Task directions: From the entries below, return exactly the lines beginning at the one that contains "rw [rowval_eq]; simp [evq]" and ending at the one that contains "(c.1 0 : ℝ) * (z", both of them included, and only those lines.

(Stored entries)
import Summits.KontsevichZagierPeriods.KontsevichZagierPeriods.Theorems.LinRedNormalFormArrangementNormalFormSeparateTwoZeroChart
import Summits.KontsevichZagierPeriods.KontsevichZagierPeriods.Theorems.LinRedNormalFormArrangementNormalFormSeparateTwoZeroCandidates

/-!
# Letters, special points and the closed cell

(Line `janus-bands`, crux `ArrangementNormalForm`, stub `stub_separateTwoZero` — separation in a
good rational direction for PLANAR arrangement representations without fibres; part `Letters`.)

Dictionary between the engine's `y`-letters `root 1 c` (slope, intercept) and full-base forms
(`near_iff`, `evq_eq_mul`), crossing points and walls of pairs of letters (`exists_cross`,
registered as `separateTwoZero_letters`; `wall_of_near`), rational points of the closed cell
(`rows_nonneg_of_mem_closure`, `not_both_mem_closure`), the double cone at a special point from two
rows (`cone_of_rows`) and the harmlessness of walls through far special points
(`fst_sub_bounded_below`).
-/

noncomputable section

open Set MeasureTheory Filter Topology
open scoped ENNReal

namespace Summit.KontsevichZagierPeriods.ArrangementNormalForm.JanusBands

open Literature.NumberTheory.Transcendental

namespace SepTwoZero

open SeparatePos MvPolynomial

section Piece



/-- A rational point of the base plane as a real point. -/
def rpt (X : ℚ × ℚ) : Fin (1 + 1 + 0) → ℝ := ![(X.1 : ℝ), (X.2 : ℝ)]

/-- First coordinate of a rational point. -/
@[simp] theorem rpt_zero (X : ℚ × ℚ) : rpt X 0 = X.1 := rfl
/-- Second coordinate of a rational point. -/
@[simp] theorem rpt_one (X : ℚ × ℚ) : rpt X 1 = X.2 := rfl

/-- A row at a rational point. -/
theorem rowval_rpt (c : (Fin (1 + 1) → ℚ) × ℚ) (X : ℚ × ℚ) :
    ∑ i, (c.1 i : ℝ) * rpt X (Fin.castAdd 0 i) + c.2 = (evq c X : ℝ) := by
  rw [rowval_eq]; simp [evq]

/-- A row through a rational point, recentred there. -/
theorem rowval_sub_rpt (c : (Fin (1 + 1) → ℚ) × ℚ) (X : ℚ × ℚ) (hX : evq c X = 0)
    (z : Fin (1 + 1 + 0) → ℝ) : ∑ i, (c.1 i : ℝ) * z (Fin.castAdd 0 i) + c.2 =
      (c.1 0 : ℝ) * (z 0 - X.1) + (c.1 1 : ℝ) * (z 1 - X.2) := by
  have h : ((c.1 0 : ℝ) * X.1 + c.1 1 * X.2 + c.2) = 0 := by exact_mod_cast hX
  rw [rowval_eq]; linear_combination h

variable {m' : ℕ} (M : Fin m' → (Fin (1 + 1) → ℚ) × ℚ)
  (lo up : Fin 0 → Fin 0 ⊕ ((Fin (1 + 1) → ℚ) × ℚ))

/-- Points of the closed cell satisfy the weak row inequalities. -/
theorem rows_nonneg_of_mem_closure {z : Fin (1 + 1 + 0) → ℝ}
    (hz : z ∈ closure (gDom 1 0 m' M lo up)) (j : Fin m') :
    0 ≤ ∑ i, ((M j).1 i : ℝ) * z (Fin.castAdd 0 i) + (M j).2 := by
  refine le_of_mem_closure' (f := fun _ => (0 : ℝ))
    (g := fun z : Fin (1 + 1 + 0) → ℝ => ∑ i, ((M j).1 i : ℝ) * z (Fin.castAdd 0 i) + (M j).2)
    continuous_const (by simp only [rowval_eq]; fun_prop) (fun z hz => (hz.1 j).le) hz

/-- **Separation of the special points**: two points of `𝒳` separated by a row are not both in
the closed cell. -/
theorem not_both_mem_closure {X X' : ℚ × ℚ} (j : Fin m') (hj : evq (M j) X * evq (M j) X' < 0)
    (hX : rpt X ∈ closure (gDom 1 0 m' M lo up)) (hX' : rpt X' ∈ closure (gDom 1 0 m' M lo up)) :
    False := by
  have h1 := rows_nonneg_of_mem_closure M lo up hX j
  have h2 := rows_nonneg_of_mem_closure M lo up hX' j
  rw [rowval_rpt] at h1 h2
  have : (0 : ℝ) ≤ (evq (M j) X : ℝ) * (evq (M j) X' : ℝ) := mul_nonneg h1 h2
  have h3 : ((evq (M j) X * evq (M j) X' : ℚ) : ℝ) < 0 := by exact_mod_cast hj
  push_cast at h3; linarith

/-- **The double cone at a special point** from two rows through it with `y`-coefficients of
opposite signs: the cell lies in `{a₁ (x − X₁) < y − X₂ < b₁ (x − X₁)}`. -/
theorem cone_of_rows {X : ℚ × ℚ} {j j' : Fin m'} (hj : evq (M j) X = 0) (hj' : evq (M j') X = 0)
    (hβ : (M j).1 1 < 0) (hβ' : 0 < (M j').1 1) :
    ∀ z ∈ gDom 1 0 m' M lo up,
      ((-(M j').1 0 / (M j').1 1 : ℚ) : ℝ) * (z 0 - X.1) < z 1 - X.2 ∧
        z 1 - X.2 < ((-(M j).1 0 / (M j).1 1 : ℚ) : ℝ) * (z 0 - X.1) := by
  intro z hz
  have h1 := hz.1 j
  have h2 := hz.1 j'
  rw [rowval_sub_rpt (M j) X hj] at h1
  rw [rowval_sub_rpt (M j') X hj'] at h2
  have hb : ((M j).1 1 : ℝ) < 0 := by exact_mod_cast hβ
  have hb' : (0 : ℝ) < (M j').1 1 := by exact_mod_cast hβ'
  push_cast
  constructor
  · rw [div_mul_eq_mul_div, div_lt_iff₀ hb']; nlinarith
  · rw [div_mul_eq_mul_div, lt_div_iff_of_neg hb]; nlinarith

/-- The only point of the closed cell on the wall `x = X₁` through a special point is the
point itself. -/
theorem eq_of_mem_closure_of_fst_eq {X : ℚ × ℚ} {j j' : Fin m'} (hj : evq (M j) X = 0)
    (hj' : evq (M j') X = 0) (hβ : (M j).1 1 < 0) (hβ' : 0 < (M j').1 1)
    {z : Fin (1 + 1 + 0) → ℝ} (hz : z ∈ closure (gDom 1 0 m' M lo up)) (hx : z 0 = X.1) :
    z = rpt X := by
  have h1 := rows_nonneg_of_mem_closure M lo up hz j
  have h2 := rows_nonneg_of_mem_closure M lo up hz j'
  rw [rowval_sub_rpt (M j) X hj, hx, sub_self, mul_zero, zero_add] at h1
  rw [rowval_sub_rpt (M j') X hj', hx, sub_self, mul_zero, zero_add] at h2
  have hb : ((M j).1 1 : ℝ) < 0 := by exact_mod_cast hβ
  have hb' : (0 : ℝ) < (M j').1 1 := by exact_mod_cast hβ'
  have hy : z 1 = X.2 := by nlinarith
  ext k; fin_cases k
  · exact hx
  · exact hy

/-- **Harmless walls through far special points**: if `X` is a special point (double cone)
outside the closed bounded cell, then `|x − X₁|` is bounded below on the cell. -/
theorem fst_sub_bounded_below {X : ℚ × ℚ} {j j' : Fin m'} (hj : evq (M j) X = 0)
    (hj' : evq (M j') X = 0) (hβ : (M j).1 1 < 0) (hβ' : 0 < (M j').1 1)
    (hbd : Bornology.IsBounded (gDom 1 0 m' M lo up))
    (hX : rpt X ∉ closure (gDom 1 0 m' M lo up)) :
    ∃ c₀ > 0, ∀ z ∈ gDom 1 0 m' M lo up, c₀ ≤ |z 0 - X.1| := by
  by_cases hne : (closure (gDom 1 0 m' M lo up)).Nonempty
  · obtain ⟨z₀, hz₀, hmin⟩ := hbd.isCompact_closure.exists_isMinOn hne
      (f := fun z : Fin (1 + 1 + 0) → ℝ => |z 0 - X.1|) (by fun_prop)
    have hpos : 0 < |z₀ 0 - X.1| := by
      rw [abs_pos, sub_ne_zero]
      intro h
      exact hX (eq_of_mem_closure_of_fst_eq M lo up hj hj' hβ hβ' hz₀ h ▸ hz₀)
    exact ⟨_, hpos, fun z hz => hmin (subset_closure hz)⟩
  · refine ⟨1, one_pos, fun z hz => absurd ⟨z, subset_closure hz⟩ hne⟩

end Piece

section Letters

/-- Slope and intercept of a `y`-letter: `root 1 c = (−c₀/c₁, −c₂/c₁)`. -/
theorem root_fst (c : (Fin (1 + 1) → ℚ) × ℚ) : (root 1 c).1 0 = -c.1 0 / c.1 1 := rfl

/-- The intercept of a `y`-letter. -/
theorem root_snd (c : (Fin (1 + 1) → ℚ) × ℚ) : (root 1 c).2 = -c.2 / c.1 1 := rfl

/-- Letters are determined by slope and intercept. -/
theorem root_eq_iff (c c' : (Fin (1 + 1) → ℚ) × ℚ) :
    root 1 c = root 1 c' ↔ (root 1 c).1 0 = (root 1 c').1 0 ∧ (root 1 c).2 = (root 1 c').2 := by
  constructor
  · intro h; rw [h]; exact ⟨rfl, rfl⟩
  · rintro ⟨h1, h2⟩
    exact Prod.ext (funext fun i => by fin_cases i; exact h1) h2

/-- A letter passes through `V` iff its form vanishes at `V`. -/
theorem near_iff {c : (Fin (1 + 1) → ℚ) × ℚ} (hc : c.1 1 ≠ 0) (V : ℚ × ℚ) :
    (root 1 c).1 0 * V.1 + (root 1 c).2 = V.2 ↔ evq c V = 0 := by
  rw [root_fst, root_snd, evq]
  constructor
  · intro h; field_simp at h; linarith
  · intro h; field_simp; linarith

/-- The letter's form factors through its root: `c(x, y) = c₁ (y − λ(x))`. -/
theorem evq_eq_mul {c : (Fin (1 + 1) → ℚ) × ℚ} (hc : c.1 1 ≠ 0) (X : ℚ × ℚ) :
    evq c X = c.1 1 * (X.2 - ((root 1 c).1 0 * X.1 + (root 1 c).2)) := by
  rw [root_fst, root_snd, evq]; field_simp; ring

/-- The crossing point of two non-parallel `y`-letters, and the wall through it. -/
theorem exists_cross {c c' : (Fin (1 + 1) → ℚ) × ℚ} (hc : c.1 1 ≠ 0) (hc' : c'.1 1 ≠ 0)
    (hs : (root 1 c).1 0 ≠ (root 1 c').1 0) :
    ∃ X : ℚ × ℚ, evq c X = 0 ∧ evq c' X = 0 ∧ c.1 0 * c'.1 1 ≠ c.1 1 * c'.1 0 ∧
      ∀ z : Fin (1 + 1 + 0) → ℝ, affB 1 0 (root 1 c - root 1 c') z =
        (((root 1 c).1 0 - (root 1 c').1 0 : ℚ) : ℝ) * (z 0 - X.1) := by
  set s := (root 1 c).1 0 with hsd
  set s' := (root 1 c').1 0 with hsd'
  set t := (root 1 c).2 with htd
  set t' := (root 1 c').2 with htd'
  have hss : s - s' ≠ 0 := sub_ne_zero.2 hs
  set x := (t' - t) / (s - s') with hx
  refine ⟨(x, s * x + t), ?_, ?_, ?_, fun z => ?_⟩
  · rw [evq_eq_mul hc]; simp [← hsd, ← htd]
  · rw [evq_eq_mul hc']
    simp only [← hsd', ← htd']
    have : s * x + t - (s' * x + t') = 0 := by
      rw [show s * x + t - (s' * x + t') = (s - s') * x - (t' - t) by ring, hx]
      field_simp; ring
    rw [this, mul_zero]
  · intro h
    apply hs
    rw [hsd, hsd', root_fst, root_fst, div_eq_div_iff hc hc']
    linarith
  · rw [affB_sub, affB_eq, affB_eq]
    try simp only [← hsd, ← hsd', ← htd, ← htd']
    have hx' : (s - s') * x = t' - t := by rw [hx]; field_simp
    have : ((t : ℝ) - t') = -(((s : ℝ) - s') * x) := by
      rw [show ((s : ℝ) - s') * x = ((((s - s') * x : ℚ)) : ℝ) by push_cast; ring, hx']
      push_cast; ring
    push_cast
    linear_combination this

/-- Two distinct letters through `V`: different slopes, and the wall is `(s − s')(x − V₁)`. -/
theorem wall_of_near {c c' : (Fin (1 + 1) → ℚ) × ℚ} {V : ℚ × ℚ}
    (hn : (root 1 c).1 0 * V.1 + (root 1 c).2 = V.2)
    (hn' : (root 1 c').1 0 * V.1 + (root 1 c').2 = V.2) (hne : root 1 c ≠ root 1 c') :
    (root 1 c).1 0 ≠ (root 1 c').1 0 ∧
      ∀ z : Fin (1 + 1 + 0) → ℝ, affB 1 0 (root 1 c - root 1 c') z =
        (((root 1 c).1 0 - (root 1 c').1 0 : ℚ) : ℝ) * (z 0 - V.1) := by
  have hs : (root 1 c).1 0 ≠ (root 1 c').1 0 := by
    intro h
    apply hne
    rw [root_eq_iff]
    refine ⟨h, ?_⟩
    rw [h] at hn; linarith
  refine ⟨hs, fun z => ?_⟩
  rw [affB_sub, affB_eq, affB_eq]
  have h2 : ((root 1 c).2 : ℝ) - (root 1 c').2 = -((((root 1 c).1 0 : ℝ) - (root 1 c').1 0) * V.1) := by
    have : (root 1 c).2 - (root 1 c').2 = -(((root 1 c).1 0 - (root 1 c').1 0) * V.1) := by linarith
    exact_mod_cast this
  push_cast
  linear_combination h2

end Letters

end SepTwoZero

open SepTwoZero SeparatePos in
/-- **Crossing point and wall of two non-parallel letters** (registered sub-goal of `stub_separateTwoZero`). -/
theorem separateTwoZero_letters {c c' : (Fin (1 + 1) → ℚ) × ℚ} (hc : c.1 1 ≠ 0) (hc' : c'.1 1 ≠ 0) (hs : (SeparatePos.root 1 c).1 0 ≠ (SeparatePos.root 1 c').1 0) : ∃ X : ℚ × ℚ, SepTwoZero.evq c X = 0 ∧ SepTwoZero.evq c' X = 0 ∧ c.1 0 * c'.1 1 ≠ c.1 1 * c'.1 0 ∧ ∀ z : Fin (1 + 1 + 0) → ℝ, SeparatePos.affB 1 0 (SeparatePos.root 1 c - SeparatePos.root 1 c') z = (((SeparatePos.root 1 c).1 0 - (SeparatePos.root 1 c').1 0 : ℚ) : ℝ) * (z 0 - X.1) := by
  exact exists_cross hc hc' hs

end Summit.KontsevichZagierPeriods.ArrangementNormalForm.JanusBands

Result below:
  rw [rowval_eq]; simp [evq]

/-- A row through a rational point, recentred there. -/
theorem rowval_sub_rpt (c : (Fin (1 + 1) → ℚ) × ℚ) (X : ℚ × ℚ) (hX : evq c X = 0)
    (z : Fin (1 + 1 + 0) → ℝ) : ∑ i, (c.1 i : ℝ) * z (Fin.castAdd 0 i) + c.2 =
      (c.1 0 : ℝ) * (z 0 - X.1) + (c.1 1 : ℝ) * (z 1 - X.2) := by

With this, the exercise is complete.